▶ _What is needed_
From the very first line down to the line containing "c) ∧ e.length", write out the material exactly as it appears, and no more.
::::::
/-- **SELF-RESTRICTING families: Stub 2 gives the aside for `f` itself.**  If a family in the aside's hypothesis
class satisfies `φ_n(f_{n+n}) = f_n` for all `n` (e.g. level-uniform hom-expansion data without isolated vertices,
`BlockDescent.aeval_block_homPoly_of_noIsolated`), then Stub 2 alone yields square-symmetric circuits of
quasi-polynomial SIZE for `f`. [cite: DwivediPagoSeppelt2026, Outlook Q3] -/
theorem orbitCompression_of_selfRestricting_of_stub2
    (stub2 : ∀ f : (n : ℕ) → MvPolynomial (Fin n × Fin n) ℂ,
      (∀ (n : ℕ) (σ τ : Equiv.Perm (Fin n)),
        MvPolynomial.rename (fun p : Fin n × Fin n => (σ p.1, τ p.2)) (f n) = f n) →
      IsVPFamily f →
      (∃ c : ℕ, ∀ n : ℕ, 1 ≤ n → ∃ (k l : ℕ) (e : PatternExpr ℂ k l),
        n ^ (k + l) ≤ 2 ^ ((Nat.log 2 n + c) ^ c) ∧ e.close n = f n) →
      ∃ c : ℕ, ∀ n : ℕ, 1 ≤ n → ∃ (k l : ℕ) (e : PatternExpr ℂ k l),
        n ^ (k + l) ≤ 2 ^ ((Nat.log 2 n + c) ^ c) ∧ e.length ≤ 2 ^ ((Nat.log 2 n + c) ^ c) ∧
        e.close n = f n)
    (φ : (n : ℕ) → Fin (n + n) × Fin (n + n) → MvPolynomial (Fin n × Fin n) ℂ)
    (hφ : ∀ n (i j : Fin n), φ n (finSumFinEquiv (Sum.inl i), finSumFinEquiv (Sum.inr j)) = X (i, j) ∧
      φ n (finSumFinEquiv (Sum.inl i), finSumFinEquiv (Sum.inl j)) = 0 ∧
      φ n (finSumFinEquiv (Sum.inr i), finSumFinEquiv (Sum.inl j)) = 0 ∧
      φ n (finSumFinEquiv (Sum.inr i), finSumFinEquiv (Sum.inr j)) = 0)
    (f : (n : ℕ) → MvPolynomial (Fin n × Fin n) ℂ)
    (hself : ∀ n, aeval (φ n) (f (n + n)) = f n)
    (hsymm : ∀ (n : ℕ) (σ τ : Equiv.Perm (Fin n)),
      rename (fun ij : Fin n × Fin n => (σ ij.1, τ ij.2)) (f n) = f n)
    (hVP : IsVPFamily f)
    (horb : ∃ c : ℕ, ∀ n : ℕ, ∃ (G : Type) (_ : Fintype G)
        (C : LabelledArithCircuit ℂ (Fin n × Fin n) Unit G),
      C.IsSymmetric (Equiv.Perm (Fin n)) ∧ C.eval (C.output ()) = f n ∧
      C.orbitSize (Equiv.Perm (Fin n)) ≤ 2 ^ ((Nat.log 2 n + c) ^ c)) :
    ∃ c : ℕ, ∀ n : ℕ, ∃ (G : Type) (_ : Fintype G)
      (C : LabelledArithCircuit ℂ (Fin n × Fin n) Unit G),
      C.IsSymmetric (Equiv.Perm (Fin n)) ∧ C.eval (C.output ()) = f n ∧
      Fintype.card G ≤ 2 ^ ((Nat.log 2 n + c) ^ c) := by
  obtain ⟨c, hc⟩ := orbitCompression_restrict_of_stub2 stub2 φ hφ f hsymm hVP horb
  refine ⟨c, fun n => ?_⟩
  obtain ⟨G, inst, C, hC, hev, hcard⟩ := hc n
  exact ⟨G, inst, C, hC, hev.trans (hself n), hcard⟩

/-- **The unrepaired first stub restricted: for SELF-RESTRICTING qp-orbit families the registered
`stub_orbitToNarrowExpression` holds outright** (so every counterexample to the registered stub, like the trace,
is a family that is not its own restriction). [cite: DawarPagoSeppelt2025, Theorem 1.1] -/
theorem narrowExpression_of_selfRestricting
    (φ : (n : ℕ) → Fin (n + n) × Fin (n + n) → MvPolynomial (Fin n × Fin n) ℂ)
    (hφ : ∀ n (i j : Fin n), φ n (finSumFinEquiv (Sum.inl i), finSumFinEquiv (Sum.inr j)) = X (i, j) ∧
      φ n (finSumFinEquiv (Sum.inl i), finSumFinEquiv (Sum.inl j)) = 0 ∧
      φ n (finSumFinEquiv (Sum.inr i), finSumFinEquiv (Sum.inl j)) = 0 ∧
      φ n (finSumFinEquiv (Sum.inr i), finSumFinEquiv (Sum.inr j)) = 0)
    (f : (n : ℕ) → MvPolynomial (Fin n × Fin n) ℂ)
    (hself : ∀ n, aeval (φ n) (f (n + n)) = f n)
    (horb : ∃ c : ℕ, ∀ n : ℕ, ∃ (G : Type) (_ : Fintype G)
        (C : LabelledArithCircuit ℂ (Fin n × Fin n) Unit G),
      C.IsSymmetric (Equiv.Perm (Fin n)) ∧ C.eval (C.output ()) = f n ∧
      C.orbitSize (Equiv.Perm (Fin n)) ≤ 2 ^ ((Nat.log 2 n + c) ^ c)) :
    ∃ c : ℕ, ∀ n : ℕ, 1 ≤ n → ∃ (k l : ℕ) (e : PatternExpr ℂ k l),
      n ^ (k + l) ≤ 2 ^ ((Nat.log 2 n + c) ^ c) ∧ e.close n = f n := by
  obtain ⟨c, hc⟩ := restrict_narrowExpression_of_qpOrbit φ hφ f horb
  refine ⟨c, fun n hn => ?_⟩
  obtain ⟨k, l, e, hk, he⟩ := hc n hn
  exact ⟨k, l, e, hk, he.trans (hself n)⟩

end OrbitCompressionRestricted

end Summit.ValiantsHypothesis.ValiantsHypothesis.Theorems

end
::::::
▶ _Exercise result_
/-- **SELF-RESTRICTING families: Stub 2 gives the aside for `f` itself.**  If a family in the aside's hypothesis
class satisfies `φ_n(f_{n+n}) = f_n` for all `n` (e.g. level-uniform hom-expansion data without isolated vertices,
`BlockDescent.aeval_block_homPoly_of_noIsolated`), then Stub 2 alone yields square-symmetric circuits of
quasi-polynomial SIZE for `f`. [cite: DwivediPagoSeppelt2026, Outlook Q3] -/
theorem orbitCompression_of_selfRestricting_of_stub2
    (stub2 : ∀ f : (n : ℕ) → MvPolynomial (Fin n × Fin n) ℂ,
      (∀ (n : ℕ) (σ τ : Equiv.Perm (Fin n)),
        MvPolynomial.rename (fun p : Fin n × Fin n => (σ p.1, τ p.2)) (f n) = f n) →
      IsVPFamily f →
      (∃ c : ℕ, ∀ n : ℕ, 1 ≤ n → ∃ (k l : ℕ) (e : PatternExpr ℂ k l),
        n ^ (k + l) ≤ 2 ^ ((Nat.log 2 n + c) ^ c) ∧ e.close n = f n) →
      ∃ c : ℕ, ∀ n : ℕ, 1 ≤ n → ∃ (k l : ℕ) (e : PatternExpr ℂ k l),
        n ^ (k + l) ≤ 2 ^ ((Nat.log 2 n + c) ^ c) ∧ e.length ≤ 2 ^ ((Nat.log 2 n + c) ^ c) ∧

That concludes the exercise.